Task description:
From the entries below, copy exactly the lines from the one that contains "a fan-in-two arithmetic" through the one that contains "exact hasFormula_letter_apply l a b", both included, and only those.

Entries taken from a collection:
┌────────

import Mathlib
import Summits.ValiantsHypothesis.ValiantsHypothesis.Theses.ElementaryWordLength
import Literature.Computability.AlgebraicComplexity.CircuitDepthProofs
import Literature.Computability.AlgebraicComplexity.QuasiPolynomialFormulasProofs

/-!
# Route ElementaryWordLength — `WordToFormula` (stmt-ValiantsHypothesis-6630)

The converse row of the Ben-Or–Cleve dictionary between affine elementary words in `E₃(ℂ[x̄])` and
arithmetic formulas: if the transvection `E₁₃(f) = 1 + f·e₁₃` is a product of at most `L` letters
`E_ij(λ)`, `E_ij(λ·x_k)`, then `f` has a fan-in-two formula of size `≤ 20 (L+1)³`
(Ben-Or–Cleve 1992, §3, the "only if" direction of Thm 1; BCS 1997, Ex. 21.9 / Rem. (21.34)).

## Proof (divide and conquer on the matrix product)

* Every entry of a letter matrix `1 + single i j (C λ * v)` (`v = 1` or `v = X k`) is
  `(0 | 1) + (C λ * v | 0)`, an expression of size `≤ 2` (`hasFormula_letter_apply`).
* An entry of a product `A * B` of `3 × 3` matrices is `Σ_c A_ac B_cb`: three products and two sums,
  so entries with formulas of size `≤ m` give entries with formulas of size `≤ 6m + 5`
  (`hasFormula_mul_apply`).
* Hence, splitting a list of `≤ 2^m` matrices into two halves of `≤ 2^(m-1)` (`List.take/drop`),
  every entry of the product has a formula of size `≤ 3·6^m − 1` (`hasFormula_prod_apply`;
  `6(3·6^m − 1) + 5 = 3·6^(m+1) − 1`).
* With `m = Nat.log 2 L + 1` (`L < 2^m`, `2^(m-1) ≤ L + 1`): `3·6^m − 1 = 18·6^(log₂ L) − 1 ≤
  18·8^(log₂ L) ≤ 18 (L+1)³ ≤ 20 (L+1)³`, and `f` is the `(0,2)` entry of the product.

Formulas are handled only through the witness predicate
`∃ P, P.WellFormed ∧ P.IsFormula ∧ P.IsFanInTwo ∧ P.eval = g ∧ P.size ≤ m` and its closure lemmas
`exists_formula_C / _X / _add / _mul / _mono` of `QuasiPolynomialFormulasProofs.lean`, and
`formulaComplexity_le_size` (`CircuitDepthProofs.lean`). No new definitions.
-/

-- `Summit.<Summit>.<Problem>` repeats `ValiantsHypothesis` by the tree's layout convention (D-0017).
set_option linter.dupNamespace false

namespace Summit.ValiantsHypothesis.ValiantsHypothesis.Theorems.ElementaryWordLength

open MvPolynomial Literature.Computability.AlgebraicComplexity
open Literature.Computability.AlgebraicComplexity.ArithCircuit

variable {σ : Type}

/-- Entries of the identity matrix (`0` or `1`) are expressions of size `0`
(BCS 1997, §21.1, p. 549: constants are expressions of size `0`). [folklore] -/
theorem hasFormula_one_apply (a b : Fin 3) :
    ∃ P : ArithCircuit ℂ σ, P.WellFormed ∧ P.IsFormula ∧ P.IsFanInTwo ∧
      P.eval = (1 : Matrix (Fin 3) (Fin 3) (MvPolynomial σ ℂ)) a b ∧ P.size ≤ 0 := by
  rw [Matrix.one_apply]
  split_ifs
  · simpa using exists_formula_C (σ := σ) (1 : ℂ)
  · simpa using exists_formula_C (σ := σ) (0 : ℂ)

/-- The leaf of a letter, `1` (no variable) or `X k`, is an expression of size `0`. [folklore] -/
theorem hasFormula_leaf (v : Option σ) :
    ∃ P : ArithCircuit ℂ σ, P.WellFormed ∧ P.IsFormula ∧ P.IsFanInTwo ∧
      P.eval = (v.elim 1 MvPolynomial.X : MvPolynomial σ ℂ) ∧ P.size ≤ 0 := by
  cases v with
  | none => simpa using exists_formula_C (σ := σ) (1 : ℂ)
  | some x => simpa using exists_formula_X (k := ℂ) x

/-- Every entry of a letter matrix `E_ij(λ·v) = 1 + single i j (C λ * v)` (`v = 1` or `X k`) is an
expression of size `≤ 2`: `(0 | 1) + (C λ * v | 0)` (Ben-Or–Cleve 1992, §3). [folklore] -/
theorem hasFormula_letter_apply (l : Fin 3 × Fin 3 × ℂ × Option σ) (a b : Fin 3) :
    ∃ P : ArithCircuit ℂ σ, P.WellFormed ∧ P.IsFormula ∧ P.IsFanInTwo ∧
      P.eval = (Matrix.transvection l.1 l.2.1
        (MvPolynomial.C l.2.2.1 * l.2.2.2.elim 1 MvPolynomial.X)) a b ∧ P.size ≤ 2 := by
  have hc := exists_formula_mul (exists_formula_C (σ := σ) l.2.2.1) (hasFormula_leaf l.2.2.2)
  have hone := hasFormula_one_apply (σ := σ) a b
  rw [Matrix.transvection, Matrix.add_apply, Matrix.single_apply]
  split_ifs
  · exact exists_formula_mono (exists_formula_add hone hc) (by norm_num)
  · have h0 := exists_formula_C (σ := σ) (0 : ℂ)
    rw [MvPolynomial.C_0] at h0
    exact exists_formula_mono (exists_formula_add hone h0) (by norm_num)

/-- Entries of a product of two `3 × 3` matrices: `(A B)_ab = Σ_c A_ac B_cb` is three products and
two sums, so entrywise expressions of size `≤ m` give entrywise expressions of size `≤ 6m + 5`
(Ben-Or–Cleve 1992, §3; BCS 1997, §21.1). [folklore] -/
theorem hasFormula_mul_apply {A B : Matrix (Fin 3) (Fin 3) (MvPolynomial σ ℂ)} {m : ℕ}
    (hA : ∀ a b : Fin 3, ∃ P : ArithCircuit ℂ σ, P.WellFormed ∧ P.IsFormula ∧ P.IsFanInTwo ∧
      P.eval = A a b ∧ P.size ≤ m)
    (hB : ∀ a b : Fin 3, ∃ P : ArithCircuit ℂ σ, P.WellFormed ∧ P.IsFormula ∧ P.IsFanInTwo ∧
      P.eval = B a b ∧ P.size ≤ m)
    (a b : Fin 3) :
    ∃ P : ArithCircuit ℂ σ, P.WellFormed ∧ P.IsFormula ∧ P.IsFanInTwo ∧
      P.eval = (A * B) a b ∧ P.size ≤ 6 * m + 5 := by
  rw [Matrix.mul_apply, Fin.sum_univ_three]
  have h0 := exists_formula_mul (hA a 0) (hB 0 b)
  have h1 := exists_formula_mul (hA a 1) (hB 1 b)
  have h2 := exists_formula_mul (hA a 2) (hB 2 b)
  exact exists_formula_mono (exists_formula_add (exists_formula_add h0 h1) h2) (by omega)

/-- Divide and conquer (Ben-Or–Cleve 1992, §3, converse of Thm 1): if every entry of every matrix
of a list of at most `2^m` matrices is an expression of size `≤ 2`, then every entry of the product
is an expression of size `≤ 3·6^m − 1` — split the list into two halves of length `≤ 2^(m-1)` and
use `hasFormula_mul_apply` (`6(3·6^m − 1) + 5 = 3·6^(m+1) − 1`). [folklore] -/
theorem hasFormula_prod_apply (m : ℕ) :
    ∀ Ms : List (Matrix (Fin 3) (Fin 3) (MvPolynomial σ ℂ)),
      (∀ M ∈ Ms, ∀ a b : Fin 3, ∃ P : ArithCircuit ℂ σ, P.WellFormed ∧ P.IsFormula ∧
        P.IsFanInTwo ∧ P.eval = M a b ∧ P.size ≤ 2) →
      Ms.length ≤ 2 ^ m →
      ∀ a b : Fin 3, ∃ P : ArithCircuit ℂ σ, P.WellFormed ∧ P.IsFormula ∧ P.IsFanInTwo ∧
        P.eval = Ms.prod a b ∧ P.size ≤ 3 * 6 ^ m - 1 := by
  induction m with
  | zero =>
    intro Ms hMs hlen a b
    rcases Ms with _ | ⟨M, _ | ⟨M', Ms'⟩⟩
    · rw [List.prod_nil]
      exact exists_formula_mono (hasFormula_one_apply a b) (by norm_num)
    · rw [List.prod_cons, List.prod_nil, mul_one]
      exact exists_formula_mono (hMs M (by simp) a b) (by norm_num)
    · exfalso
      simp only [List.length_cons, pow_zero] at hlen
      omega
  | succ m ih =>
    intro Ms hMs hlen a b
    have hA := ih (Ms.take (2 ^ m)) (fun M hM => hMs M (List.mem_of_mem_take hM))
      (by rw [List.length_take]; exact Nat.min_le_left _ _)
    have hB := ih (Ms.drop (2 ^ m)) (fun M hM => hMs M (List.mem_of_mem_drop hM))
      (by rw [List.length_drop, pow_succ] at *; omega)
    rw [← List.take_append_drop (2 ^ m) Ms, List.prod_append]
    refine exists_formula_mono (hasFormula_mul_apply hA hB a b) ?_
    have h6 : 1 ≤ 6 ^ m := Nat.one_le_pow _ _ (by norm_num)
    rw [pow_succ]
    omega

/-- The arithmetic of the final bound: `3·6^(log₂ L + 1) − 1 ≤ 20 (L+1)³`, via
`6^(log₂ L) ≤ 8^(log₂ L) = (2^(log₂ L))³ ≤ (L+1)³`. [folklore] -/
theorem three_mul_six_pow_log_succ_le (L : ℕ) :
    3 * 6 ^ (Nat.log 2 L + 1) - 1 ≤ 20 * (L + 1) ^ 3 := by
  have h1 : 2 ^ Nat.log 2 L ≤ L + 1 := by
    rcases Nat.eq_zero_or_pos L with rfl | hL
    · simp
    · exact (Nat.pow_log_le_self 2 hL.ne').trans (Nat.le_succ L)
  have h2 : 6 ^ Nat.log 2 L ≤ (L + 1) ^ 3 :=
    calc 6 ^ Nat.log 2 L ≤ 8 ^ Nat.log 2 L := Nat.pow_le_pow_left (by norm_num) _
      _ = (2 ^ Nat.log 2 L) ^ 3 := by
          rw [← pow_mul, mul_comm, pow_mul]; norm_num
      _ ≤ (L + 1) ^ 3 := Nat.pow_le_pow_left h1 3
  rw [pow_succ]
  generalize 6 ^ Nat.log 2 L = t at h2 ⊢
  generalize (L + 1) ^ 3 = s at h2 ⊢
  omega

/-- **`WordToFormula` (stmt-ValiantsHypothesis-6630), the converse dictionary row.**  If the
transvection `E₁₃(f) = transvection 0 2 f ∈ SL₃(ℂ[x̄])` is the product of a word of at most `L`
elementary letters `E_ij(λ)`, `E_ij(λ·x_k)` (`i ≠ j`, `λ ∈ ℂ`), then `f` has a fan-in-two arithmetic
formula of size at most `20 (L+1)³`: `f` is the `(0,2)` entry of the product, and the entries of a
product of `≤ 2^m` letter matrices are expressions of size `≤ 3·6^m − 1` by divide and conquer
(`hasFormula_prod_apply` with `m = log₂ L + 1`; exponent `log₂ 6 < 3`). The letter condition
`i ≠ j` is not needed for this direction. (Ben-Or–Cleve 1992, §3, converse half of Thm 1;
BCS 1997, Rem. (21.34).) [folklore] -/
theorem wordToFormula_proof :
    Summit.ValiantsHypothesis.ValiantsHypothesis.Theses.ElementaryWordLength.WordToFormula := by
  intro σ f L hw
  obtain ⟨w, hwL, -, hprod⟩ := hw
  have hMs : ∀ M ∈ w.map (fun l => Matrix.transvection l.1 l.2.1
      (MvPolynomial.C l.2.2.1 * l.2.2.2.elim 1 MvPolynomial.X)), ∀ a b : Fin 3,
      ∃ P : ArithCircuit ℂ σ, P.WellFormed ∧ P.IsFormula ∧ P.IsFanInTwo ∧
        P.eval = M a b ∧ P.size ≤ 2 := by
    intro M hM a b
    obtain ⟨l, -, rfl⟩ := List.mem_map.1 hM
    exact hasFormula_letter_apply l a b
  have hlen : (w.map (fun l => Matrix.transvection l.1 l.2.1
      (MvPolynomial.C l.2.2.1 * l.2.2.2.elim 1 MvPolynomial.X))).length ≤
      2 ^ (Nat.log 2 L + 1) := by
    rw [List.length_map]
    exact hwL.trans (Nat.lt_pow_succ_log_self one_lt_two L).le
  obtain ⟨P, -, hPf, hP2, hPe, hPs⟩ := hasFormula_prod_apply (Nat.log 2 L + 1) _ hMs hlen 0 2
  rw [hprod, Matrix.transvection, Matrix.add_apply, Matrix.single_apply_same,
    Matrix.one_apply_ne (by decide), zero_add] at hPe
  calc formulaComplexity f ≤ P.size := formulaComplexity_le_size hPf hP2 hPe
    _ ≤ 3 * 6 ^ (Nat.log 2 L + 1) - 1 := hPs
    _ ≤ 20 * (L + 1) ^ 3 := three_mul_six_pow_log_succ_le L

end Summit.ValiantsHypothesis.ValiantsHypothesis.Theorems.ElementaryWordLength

└────────

The answer:
elementary letters `E_ij(λ)`, `E_ij(λ·x_k)` (`i ≠ j`, `λ ∈ ℂ`), then `f` has a fan-in-two arithmetic
formula of size at most `20 (L+1)³`: `f` is the `(0,2)` entry of the product, and the entries of a
product of `≤ 2^m` letter matrices are expressions of size `≤ 3·6^m − 1` by divide and conquer
(`hasFormula_prod_apply` with `m = log₂ L + 1`; exponent `log₂ 6 < 3`). The letter condition
`i ≠ j` is not needed for this direction. (Ben-Or–Cleve 1992, §3, converse half of Thm 1;
BCS 1997, Rem. (21.34).) [folklore] -/
theorem wordToFormula_proof :
    Summit.ValiantsHypothesis.ValiantsHypothesis.Theses.ElementaryWordLength.WordToFormula := by
  intro σ f L hw
  obtain ⟨w, hwL, -, hprod⟩ := hw
  have hMs : ∀ M ∈ w.map (fun l => Matrix.transvection l.1 l.2.1
      (MvPolynomial.C l.2.2.1 * l.2.2.2.elim 1 MvPolynomial.X)), ∀ a b : Fin 3,
      ∃ P : ArithCircuit ℂ σ, P.WellFormed ∧ P.IsFormula ∧ P.IsFanInTwo ∧
        P.eval = M a b ∧ P.size ≤ 2 := by
    intro M hM a b
    obtain ⟨l, -, rfl⟩ := List.mem_map.1 hM
    exact hasFormula_letter_apply l a b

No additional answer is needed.